Collected data entries:
import Mathlib
import Summits.KontsevichZagierPeriods.KontsevichZagierPeriods.Theorems.InverseLandauTateFamilyKernelStubTauAdicDigits

/-!
# Crux `TateFamilyKernel` (stmt-KontsevichZagierPeriods-9130), line `Sketch` — `stub_digitsMv`
# (wave 15, lead c4: a face remainder vanishing along the polar curve is zero)

For the Euler sector of the lead's skeleton of the crux
`Summit.KontsevichZagierPeriods.KontsevichZagierPeriods.Theses.InverseLandau.TateFamilyKernel`:
the Hermite remainder `Ã(s,ϖ)` of one face has `s`-degree `< deg τ` (`τ(s) = T(1,s)` the face
restriction of the pencil). The Stieltjes step shows that the `ϖ`-independent density
`Ã(s, 1/τ(s))` vanishes on an infinite set of `s`; this file concludes `Ã = 0`: clearing the powers of
`τ`, `τ(s)^M·Ã(s,1/τ(s)) = Σ_j a_j(s) τ(s)^{M−j}` with the "digits" `a_j = Σ_i Ã_{ij} s^i` of degree
`< deg τ`, a one-variable polynomial vanishing on an infinite set, hence zero, hence all digits vanish by
the uniqueness of `τ`-adic digits (`stub_tauAdicDigits`, landed), hence every coefficient of `Ã` vanishes.
Variables: `X 0 = s`, `X 1 = ϖ`. Mathlib + the landed digits lemma; no named fact, no new definition.
-/

noncomputable section

open MeasureTheory Set MvPolynomial

namespace Summit.KontsevichZagierPeriods.InverseLandau.TateFamilyKernel.Descent

namespace DigitsMv

/-- A finitely supported function on `Fin 2` is determined by its two values. [folklore] -/
theorem finsupp_fin_two_eq {m m' : Fin 2 →₀ ℕ} (h0 : m' 0 = m 0) (h1 : m' 1 = m 1) : m' = m := by
  ext i
  fin_cases i
  · exact h0
  · exact h1

/-- Evaluation of a two-variable polynomial as a sum over its support:
`A(x,y) = Σ_m A_m x^{m₀} y^{m₁}`. [folklore] -/
theorem aeval_eq_sum_support (A : MvPolynomial (Fin 2) ℚ) (x y : ℝ) :
    aeval (![x, y] : Fin 2 → ℝ) A = ∑ m ∈ A.support, ((coeff m A : ℚ) : ℝ) * (x ^ (m 0) * y ^ (m 1)) := by
  conv_lhs => rw [A.as_sum]
  rw [map_sum]
  refine Finset.sum_congr rfl fun m _ => ?_
  rw [aeval_monomial, Finsupp.prod_fintype _ _ (fun i => by simp), Fin.prod_univ_two]
  simp

end DigitsMv

/-- **A face remainder vanishing along the polar curve is zero** (wave 15 of the lead's skeleton).
If `τ ∈ ℚ[s]` is non-constant, `A ∈ ℚ[s,ϖ]` has `s`-degree `< deg τ`, and `A(s, 1/τ(s)) = 0` for all `s`
in an infinite set of reals on which `τ ≠ 0`, then `A = 0`. [folklore: uniqueness of `τ`-adic digits] -/
theorem stub_digitsMv (τ : Polynomial ℚ) (hτ : 0 < τ.natDegree) (A : MvPolynomial (Fin 2) ℚ)
    (hA : A.degreeOf 0 < τ.natDegree) (S : Set ℝ) (hS : S.Infinite)
    (hτS : ∀ s ∈ S, Polynomial.aeval s τ ≠ 0)
    (hvan : ∀ s ∈ S, aeval (![s, (Polynomial.aeval s τ)⁻¹] : Fin 2 → ℝ) A = 0) : A = 0 := by
  classical
  set M : ℕ := A.degreeOf 1 with hM
  -- the digits `a j = Σ_{m : m 1 = j} A_m X^{m 0}`
  set a : ℕ → Polynomial ℚ := fun j =>
    ∑ m ∈ A.support.filter (fun m => m 1 = j), Polynomial.C (coeff m A) * Polynomial.X ^ (m 0) with ha
  have hm0 : ∀ m ∈ A.support, m 0 ≤ A.degreeOf 0 := fun m hm => monomial_le_degreeOf 0 hm
  have hm1 : ∀ m ∈ A.support, m 1 ≤ M := fun m hm => monomial_le_degreeOf 1 hm
  have hdeg : ∀ j, (a j).natDegree < τ.natDegree := by
    intro j
    refine lt_of_le_of_lt (Polynomial.natDegree_sum_le_of_forall_le _ _ fun m hm => ?_) hA
    exact (Polynomial.natDegree_C_mul_X_pow_le _ _).trans (hm0 m (Finset.mem_filter.1 hm).1)
  -- `G := Σ_j a_j τ^{M−j}` evaluates to `τ(s)^M · A(s, 1/τ(s))`
  set G : Polynomial ℚ := ∑ j ∈ Finset.range (M + 1), a j * τ ^ (M - j) with hG
  have hGeval : ∀ s ∈ S, Polynomial.aeval s G =
      (Polynomial.aeval s τ) ^ M * aeval (![s, (Polynomial.aeval s τ)⁻¹] : Fin 2 → ℝ) A := by
    intro s hs
    set t : ℝ := Polynomial.aeval s τ with ht
    have ht0 : t ≠ 0 := hτS s hs
    rw [DigitsMv.aeval_eq_sum_support, Finset.mul_sum]
    rw [← Finset.sum_fiberwise_of_maps_to (s := A.support) (t := Finset.range (M + 1))
      (g := fun m : Fin 2 →₀ ℕ => m 1) (fun m hm => Finset.mem_range.2 (Nat.lt_succ_of_le (hm1 m hm)))]
    rw [hG, map_sum]
    refine Finset.sum_congr rfl fun j hj => ?_
    rw [map_mul, map_pow, ha]
    simp only [map_sum, map_mul, Polynomial.aeval_C, map_pow, Polynomial.aeval_X, Finset.sum_mul]
    refine Finset.sum_congr rfl fun m hm => ?_
    have hmj : m 1 = j := (Finset.mem_filter.1 hm).2
    have hjM : j ≤ M := Nat.lt_succ_iff.1 (Finset.mem_range.1 hj)
    rw [← hmj] at hjM ⊢
    have hpow : t ^ M * (t⁻¹) ^ (m 1) = t ^ (M - m 1) := by
      rw [inv_pow, ← div_eq_mul_inv, pow_sub₀ _ ht0 hjM, div_eq_mul_inv]
    simp only [eq_ratCast]
    rw [← ht]
    calc ((coeff m A : ℚ) : ℝ) * s ^ (m 0) * t ^ (M - m 1)
        = ((coeff m A : ℚ) : ℝ) * s ^ (m 0) * (t ^ M * (t⁻¹) ^ (m 1)) := by rw [hpow]
      _ = t ^ M * (((coeff m A : ℚ) : ℝ) * (s ^ (m 0) * t⁻¹ ^ (m 1))) := by ring
  -- hence `G` vanishes on the infinite set `S`, so `G = 0`
  have hG0 : G = 0 := by
    have hmap : G.map (algebraMap ℚ ℝ) = 0 := by
      refine Polynomial.eq_zero_of_infinite_isRoot _ (hS.mono fun s hs => ?_)
      rw [Set.mem_setOf_eq, Polynomial.IsRoot.def, Polynomial.eval_map_algebraMap, hGeval s hs,
        hvan s hs, mul_zero]
    exact (Polynomial.map_eq_zero_iff (algebraMap ℚ ℝ).injective).1 hmap
  -- all digits vanish
  have hdig : ∀ j ≤ M, a j = 0 := stub_tauAdicDigits τ hτ M a hdeg (by rw [← hG, hG0])
  -- hence every coefficient of `A` vanishes
  by_contra hA0
  obtain ⟨m, hm⟩ : A.support.Nonempty :=
    Finset.nonempty_of_ne_empty (by rwa [Ne, MvPolynomial.support_eq_empty])
  have hj := hdig (m 1) (hm1 m hm)
  have hcoef : (a (m 1)).coeff (m 0) = coeff m A := by
    rw [ha]
    simp only [Polynomial.finsetSum_coeff, Polynomial.coeff_C_mul_X_pow]
    rw [Finset.sum_eq_single m]
    · rw [if_pos rfl]
    · intro m' hm' hne
      rw [if_neg]
      intro h0
      exact hne (DigitsMv.finsupp_fin_two_eq h0.symm (Finset.mem_filter.1 hm').2)
    · intro hnot
      exact absurd (Finset.mem_filter.2 ⟨hm, (rfl : m 1 = m 1)⟩) hnot
  rw [hj, Polynomial.coeff_zero] at hcoef
  exact (mem_support_iff.1 hm) hcoef.symm

end Summit.KontsevichZagierPeriods.InverseLandau.TateFamilyKernel.Descent

end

PROBLEM TO WORK ON >> Wherever a line contains the string "simp", copy that line from the data.

EXERCISE RESPONSE >>
  rw [aeval_monomial, Finsupp.prod_fintype _ _ (fun i => by simp), Fin.prod_univ_two]
  simp
    simp only [map_sum, map_mul, Polynomial.aeval_C, map_pow, Polynomial.aeval_X, Finset.sum_mul]
    simp only [eq_ratCast]
    simp only [Polynomial.finsetSum_coeff, Polynomial.coeff_C_mul_X_pow]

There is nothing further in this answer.